Ética e Estética mortíferas

Este cliché passaria por uma variação bem-aventurada da técnica perspectívica da pintura renascentista, reprodução imagética à procura da exacta adequação à visão humana. Porém, o enquadramento geométrico é atacado, de todos os lados, por facadas de dor, angústia e morte  (um rastro subtil leva-nos até à Última Ceia de da Vinci, na técnica da composição e na atmosfera tanatológica). Os sinais de balas na parede, os restos de sangue denunciando um corpo/alma escorregando contra ela até ao pó da terra, a figura feminina aparando uma tristeza infinita, capaz de suspender o tempo pela falta de esperança que o passado sanguinolento projecta no futuro. Uma parede frágil, fragmentada, disposta a cair, testemunha material da vida (cada vida é a vida toda) que a procurou para se agarrar ainda à luz, talvez, num último esgar de lucidez, sufocando com o absurdo de se apagar tão cedo. Lá dentro, no centro do ponto de fuga geométrico, continuam outras vidas  (invertendo a realidade de A Última Ceia: o transcendente passa a imanente), uma árvore, outras pessoas, e, podemos imaginá-lo, sons e gestos.

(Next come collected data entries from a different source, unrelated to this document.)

import Summits.CriticalPhenomena.SAWScalingLimit.Theses.SAWBrickWallHomotopy
import Summits.CriticalPhenomena.SAWScalingLimit.Theorems.SAWBrickWallHomotopyModulusUniversalityAffineTransport
import Summits.CriticalPhenomena.SAWScalingLimit.Theorems.SAWBrickWallHomotopyModulusUniversalityOfEventualTight
import Summits.CriticalPhenomena.SAWScalingLimit.Theorems.SAWMassiveIsingTiltLatticeUniversalityConvergentUpgrade
import Literature.Probability.RandomPlanarGeometry.LatticeSimilarityCovariance
import Literature.Probability.RandomPlanarGeometry.ConformalRestrictionProofs
import Literature.Probability.RandomPlanarGeometry.LocalMartingaleProofs
import HarnessLib

/-!
# `ModulusUniversality`, line `birth` (reshape 7): stub W1 — Lipschitz merging with the jittered law gives (R)

Helper file (`--supports stmt-CriticalPhenomena-5790`) of the line `birth` / `registered` for the crux
`SAWBrickWallHomotopy.ModulusUniversality` (skeleton
`Summits/CriticalPhenomena/SAWScalingLimit/Cruxes/ModulusUniversality/Lines/birth.lean`, reshape 7).

After reshape 7 the crux is composed from (A) `BrickWallComparison`, (H) `HexConjecture` and (R) `stub_bwRobust`:
GIVEN `HexConjecture`, for the affinity `B = diag(2, 2/√3)` the straight critical brick-wall law of a Dobrushin
domain `E` (`SAW.brickWallLaw E.carrier δ 0`, `ℤ²` conventions), straightened by `B⁻¹`, converges in law to chordal
SLE₈⸝₃ in `B⁻¹E`.  This file proves the registered PROVABLE glue stub W1,

* `stub_bwRobust_of_jitteredLipMerging` — **(L) ⇒ (R)**: bounded-Lipschitz merging of the straight brick-wall law
  with the jittered law `SAW.embLaw hexGraph (B ∘ hexCenter) E.carrier δ x_c` for SOME jittered endpoint
  approximation (the former leaf L, literal `JitteredLipMerging`), together with `HexConjecture`, implies (R).

Proof.  The jittered curve integrals ARE hexagonal curve integrals composed with `CurveClass.map B`, exactly
(`stub_affineTransport`, landed), and the transported endpoint approximation is a hexagonal endpoint approximation
of `B⁻¹E`; `HexConjecture` there gives an SLE₈⸝₃ random curve `Γ` of `B⁻¹E` with the hexagonal curves `→ Γ` in
law, hence `CurveClass.map B ∘ curve → CurveClass.map B ∘ Γ` in law.  So the straight brick-wall curve laws
merge on bounded Lipschitz functions with a CONVERGENT family, hence converge weakly to the same limit (the
tree's convergent upgrade `LatticeUniversality.Birth.tendsto_integral_sub_of_tendstoLaw`: bounded-Lipschitz
portmanteau, no tightness) — `tendsto_integral_brickWall_of_lipMerging`; testing on `f ∘ CurveClass.map B⁻¹`
(`curveClass_map_symm_map`) gives `TendstoLaw` of the straightened curves to the SAME `Γ`.  All bookkeeping
tagged [folklore].
-/

noncomputable section

open MeasureTheory Filter Topology
open scoped NNReal ENNReal
open Literature.Probability.LatticeModels
open Literature.Probability.RandomPlanarGeometry

namespace Summit.CriticalPhenomena.SAWScalingLimit.Cruxes.ModulusUniversality.Birth

/-- **Straight brick-wall curve laws tested against the `B`-image of the hexagonal limit.**  Fix the affinity
`B`, a Dobrushin `E` with a `ℤ²` endpoint approximation `(a, b)` along which the straight brick-wall law is
eventually a probability measure, hexagonal endpoints `(a', b')`, and an a.e.-measurable random curve class `Γ`
with the hexagonal curves of `(B⁻¹E, a', b')` converging in law to `Γ`.  IF the jittered curve integrals equal
the hexagonal ones composed with `CurveClass.map B` (exact affine transport) and the straight and jittered laws
merge on bounded Lipschitz test functions, THEN `∫ f(curve) dP^{BW}_{E,δ}(a,b) → E[f(CurveClass.map B (Γ))]`
for every bounded continuous `f`.  Proof: the hexagonal curves pushed by `CurveClass.map B` converge in law to
`CurveClass.map B ∘ Γ` (test on `f ∘ CurveClass.map B`), so the convergent upgrade
`LatticeUniversality.Birth.tendsto_integral_sub_of_tendstoLaw` (bounded-Lipschitz portmanteau) turns the
Lipschitz merging into `C_b` merging; add the limit of the hexagonal side. [folklore] -/
theorem tendsto_integral_brickWall_of_lipMerging {B : ℂ ≃ₜ ℂ} {E : DobrushinDomain} {a b : ℝ → Site 2}
    {a' b' : ℝ → HexVertex} {Γ : (ℝ≥0 → ℝ) → CurveClass ℂ}
    (hprob : ∀ᶠ δ in nhdsWithin 0 (Set.Ioi 0),
      IsProbabilityMeasure (SAW.brickWallLaw E.carrier δ 0 (a δ) (b δ)))
    (hΓ : AEMeasurable Γ Literature.Probability.Process.preWienerMeasure)
    (hT : TendstoLaw (fun δ (γ : SAW.HexDomainSAW (E.map B.symm).carrier δ (a' δ) (b' δ)) => γ.curve)
      (fun δ => SAW.hexSAWLaw (E.map B.symm).carrier δ (a' δ) (b' δ)) Γ
      Literature.Probability.Process.preWienerMeasure)
    (hEq : ∀ (δ : ℝ) (f : BoundedContinuousFunction (CurveClass ℂ) ℝ),
      (∫ γ, f γ.curve ∂(SAW.embLaw hexGraph (fun v : HexVertex => B (hexCenter v)) E.carrier δ
          SAW.hexCriticalFugacity (a' δ) (b' δ))) =
        ∫ γ, f (CurveClass.map (B : C(ℂ, ℂ)) γ.curve)
          ∂(SAW.hexSAWLaw (E.map B.symm).carrier δ (a' δ) (b' δ)))
    (hL : ∀ (g : BoundedContinuousFunction (CurveClass ℂ) ℝ) (L : NNReal), LipschitzWith L g →
      Tendsto (fun δ => (∫ γ, g γ.curve ∂(SAW.brickWallLaw E.carrier δ 0 (a δ) (b δ))) -
        ∫ γ, g γ.curve ∂(SAW.embLaw hexGraph (fun v : HexVertex => B (hexCenter v)) E.carrier δ
          SAW.hexCriticalFugacity (a' δ) (b' δ)))
        (nhdsWithin 0 (Set.Ioi 0)) (nhds 0))
    (f : BoundedContinuousFunction (CurveClass ℂ) ℝ) :
    Tendsto (fun δ => ∫ γ, f γ.curve ∂(SAW.brickWallLaw E.carrier δ 0 (a δ) (b δ)))
      (nhdsWithin 0 (Set.Ioi 0))
      (nhds (∫ ω, f (CurveClass.map (B : C(ℂ, ℂ)) (Γ ω)) ∂Literature.Probability.Process.preWienerMeasure)) := by
  haveI := Literature.Probability.RandomPlanarGeometry.isProbabilityMeasure_preWienerMeasure'
  -- the hexagonal curves pushed by `CurveClass.map B` converge in law to `CurveClass.map B ∘ Γ`
  have hY : TendstoLaw
      (fun δ (γ : SAW.HexDomainSAW (E.map B.symm).carrier δ (a' δ) (b' δ)) =>
        CurveClass.map (B : C(ℂ, ℂ)) γ.curve)
      (fun δ => SAW.hexSAWLaw (E.map B.symm).carrier δ (a' δ) (b' δ))
      (fun ω => CurveClass.map (B : C(ℂ, ℂ)) (Γ ω)) Literature.Probability.Process.preWienerMeasure := by
    intro g
    have h := hT (g.compContinuous ⟨CurveClass.map (B : C(ℂ, ℂ)), CurveClass.continuous_map _⟩)
    simp only [BoundedContinuousFunction.compContinuous_apply, ContinuousMap.coe_mk] at h
    exact h
  -- Lipschitz merging of the straight law with the `B`-image of the hexagonal law (affine transport)
  have hLip1 : ∀ g : BoundedContinuousFunction (CurveClass ℂ) ℝ, LipschitzWith 1 g →
      Tendsto (fun δ : ℝ => (∫ γ, g γ.curve ∂(SAW.brickWallLaw E.carrier δ 0 (a δ) (b δ))) -
        ∫ γ, g (CurveClass.map (B : C(ℂ, ℂ)) γ.curve)
          ∂(SAW.hexSAWLaw (E.map B.symm).carrier δ (a' δ) (b' δ)))
        (nhdsWithin 0 (Set.Ioi 0)) (nhds 0) := by
    intro g hg
    have h := hL g 1 hg
    simp only [hEq] at h
    exact h
  -- the convergent upgrade: merging on all bounded continuous functions
  have key :=
    Summit.CriticalPhenomena.SAWScalingLimit.Cruxes.LatticeUniversality.Birth.tendsto_integral_sub_of_tendstoLaw
      (X := fun δ (γ : SAW.DomainSAW E.carrier δ (a δ) (b δ)) => γ.curve)
      (Y := fun δ (γ : SAW.HexDomainSAW (E.map B.symm).carrier δ (a' δ) (b' δ)) =>
        CurveClass.map (B : C(ℂ, ℂ)) γ.curve)
      (P := fun δ => SAW.brickWallLaw E.carrier δ 0 (a δ) (b δ))
      (Q := fun δ => SAW.hexSAWLaw (E.map B.symm).carrier δ (a' δ) (b' δ))
      (Z := fun ω => CurveClass.map (B : C(ℂ, ℂ)) (Γ ω))
      (P' := Literature.Probability.Process.preWienerMeasure)
      hprob (fun δ => SAW.DomainSAW.measurable_of_top _)
      ((CurveClass.measurable_map _).comp_aemeasurable hΓ) hY hLip1 f
  have h := key.add (hY f)
  rw [zero_add] at h
  exact h.congr fun δ => sub_add_cancel _ _

/-- **STUB W1 — `stub_bwRobust_of_jitteredLipMerging`: (L) ⇒ (R).**  Bounded-Lipschitz merging of the straight
brick-wall law with the jittered law (L, literal `JitteredLipMerging`) upgrades, GIVEN `HexConjecture`, to
convergence in law of the straightened brick-wall curves `CurveClass.map B⁻¹ ∘ curve` to SLE₈⸝₃ in `B⁻¹E`: the
jittered curve integrals ARE hexagonal ones composed with `CurveClass.map B` and the transported endpoints form a
hexagonal endpoint approximation of `B⁻¹E` (`stub_affineTransport`, exact); `HexConjecture` there gives an SLE₈⸝₃
random curve `Γ` of `B⁻¹E` with the hexagonal curves converging in law to `Γ`; by
`tendsto_integral_brickWall_of_lipMerging` the straight brick-wall curve laws converge, on every bounded
continuous test function, to the `CurveClass.map B`-image of the law of `Γ`; testing on `f ∘ CurveClass.map B⁻¹`
(`curveClass_map_symm_map`) gives `TendstoLaw` of the straightened curves to the SAME `Γ`, and measurability is
free on the finite discrete configuration space (`SAW.DomainSAW.measurable_of_top`). [folklore] -/
theorem stub_bwRobust_of_jitteredLipMerging :
    (∀ B : ℂ ≃ₜ ℂ, (∀ z : ℂ, B z = ((2 * z.re : ℝ) : ℂ) + ((2 / Real.sqrt 3 * z.im : ℝ) : ℂ) * Complex.I) → ∀ (E : DobrushinDomain) (a b : ℝ → Site 2), SAW.IsEndpointApprox E a b → (∀ᶠ δ in nhdsWithin 0 (Set.Ioi 0), IsProbabilityMeasure (SAW.brickWallLaw E.carrier δ 0 (a δ) (b δ))) → ∃ a' b' : ℝ → HexVertex, SAW.IsEmbEndpointApprox hexGraph (fun v : HexVertex => B (hexCenter v)) E a' b' ∧ ∀ (g : BoundedContinuousFunction (CurveClass ℂ) ℝ) (L : NNReal), LipschitzWith L g → Tendsto (fun δ => (∫ γ, g γ.curve ∂(SAW.brickWallLaw E.carrier δ 0 (a δ) (b δ))) - ∫ γ, g γ.curve ∂(SAW.embLaw hexGraph (fun v : HexVertex => B (hexCenter v)) E.carrier δ SAW.hexCriticalFugacity (a' δ) (b' δ))) (nhdsWithin 0 (Set.Ioi 0)) (nhds 0)) → Summit.CriticalPhenomena.SAWScalingLimit.Theses.SAWBrickWallHomotopy.HexConjecture → ∀ B : ℂ ≃ₜ ℂ, (∀ z : ℂ, B z = ((2 * z.re : ℝ) : ℂ) + ((2 / Real.sqrt 3 * z.im : ℝ) : ℂ) * Complex.I) → ∀ (E : DobrushinDomain) (a b : ℝ → Site 2), SAW.IsEndpointApprox E a b → (∀ᶠ δ in nhdsWithin 0 (Set.Ioi 0), IsProbabilityMeasure (SAW.brickWallLaw E.carrier δ 0 (a δ) (b δ))) → ConvergesInLawToSLE ((8 : NNReal) / 3) (E.map B.symm) (fun δ (γ : SAW.DomainSAW E.carrier δ (a δ) (b δ)) => CurveClass.map (B.symm : C(ℂ, ℂ)) γ.curve) (fun δ => SAW.brickWallLaw E.carrier δ 0 (a δ) (b δ)) := by
  intro hL hHex B hB E a b hab hprob
  -- (L): a jittered endpoint approximation merging with the straight law on bounded Lipschitz functions
  obtain ⟨a', b', habj, hLip⟩ := hL B hB E a b hab hprob
  -- (T): exact affine transport to the hexagonal law of `B⁻¹E`
  obtain ⟨hab', hEq⟩ := stub_affineTransport B hB E a' b' habj
  -- (H): DCS Conjecture 1 in `B⁻¹E` at the transported endpoint approximation
  obtain ⟨Γ, hΓ, -, hT⟩ := hHex (E.map B.symm) a' b' hab'
  refine ⟨Γ, hΓ, Eventually.of_forall fun δ => (SAW.DomainSAW.measurable_of_top _).aemeasurable, ?_⟩
  intro f
  have key := tendsto_integral_brickWall_of_lipMerging hprob hΓ.aemeasurable hT hEq hLip
    (f.compContinuous ⟨CurveClass.map (B.symm : C(ℂ, ℂ)), CurveClass.continuous_map _⟩)
  simp only [BoundedContinuousFunction.compContinuous_apply, ContinuousMap.coe_mk,
    curveClass_map_symm_map] at key
  exact key

end Summit.CriticalPhenomena.SAWScalingLimit.Cruxes.ModulusUniversality.Birth

end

No meio disto tudo, assusta-nos a beleza apolínea da imagem, o juízo de gosto achar belo um lugar mortífero. O extremo equilíbrio da composição, a paleta de cores, a centralidade do feminino..., nada convida, sem a vocação actual para a interpretação trágica, a olhá-lo com uma consciência ao mesmo tempo revoltada e resignada à condição desta humanidade esquecida da bondade, que, apesar de tudo, lhe é própria (queremos acreditar nisto). É como se começássemos este século apostando tudo numa ética da destruição maldosa, um estilo de vida que deseja a morte. Falou-se muito de algo semelhante entre as duas Guerras (Freud em particular, com o par eros/thanatos), mas agora aliamos uma tecnologia que mata à distância (como o Apolo mítico, aliás) com lâminas afiadas degolando ou enterrando-se no corpo para rasgar o interior frágil, mas vital, que lhe dá a vida. Voltamos a resvalar para uma “banalidade do mal”, hoje, como quando Hannah Arendt cunhou o termo na reportagem sobre Eichmann (esse insignificante homenzinho que conduziu à morte centenas de milhares de seres humanos com a eficiência burocrata de um bom gestor de transportes nazis), viver parece valer menos que um prato de lentilhas. Voltamos a ignorar o que fazer do extraordinário dom da vida, preferimos-lhe cada vez mais a morte, uma ética e estética do mortífero, olhe-se para as encenações imagéticas e discursivas dos mártires actuais, onde a ética recorre ao teológico e a propaganda à estética pimba de festas provincianas.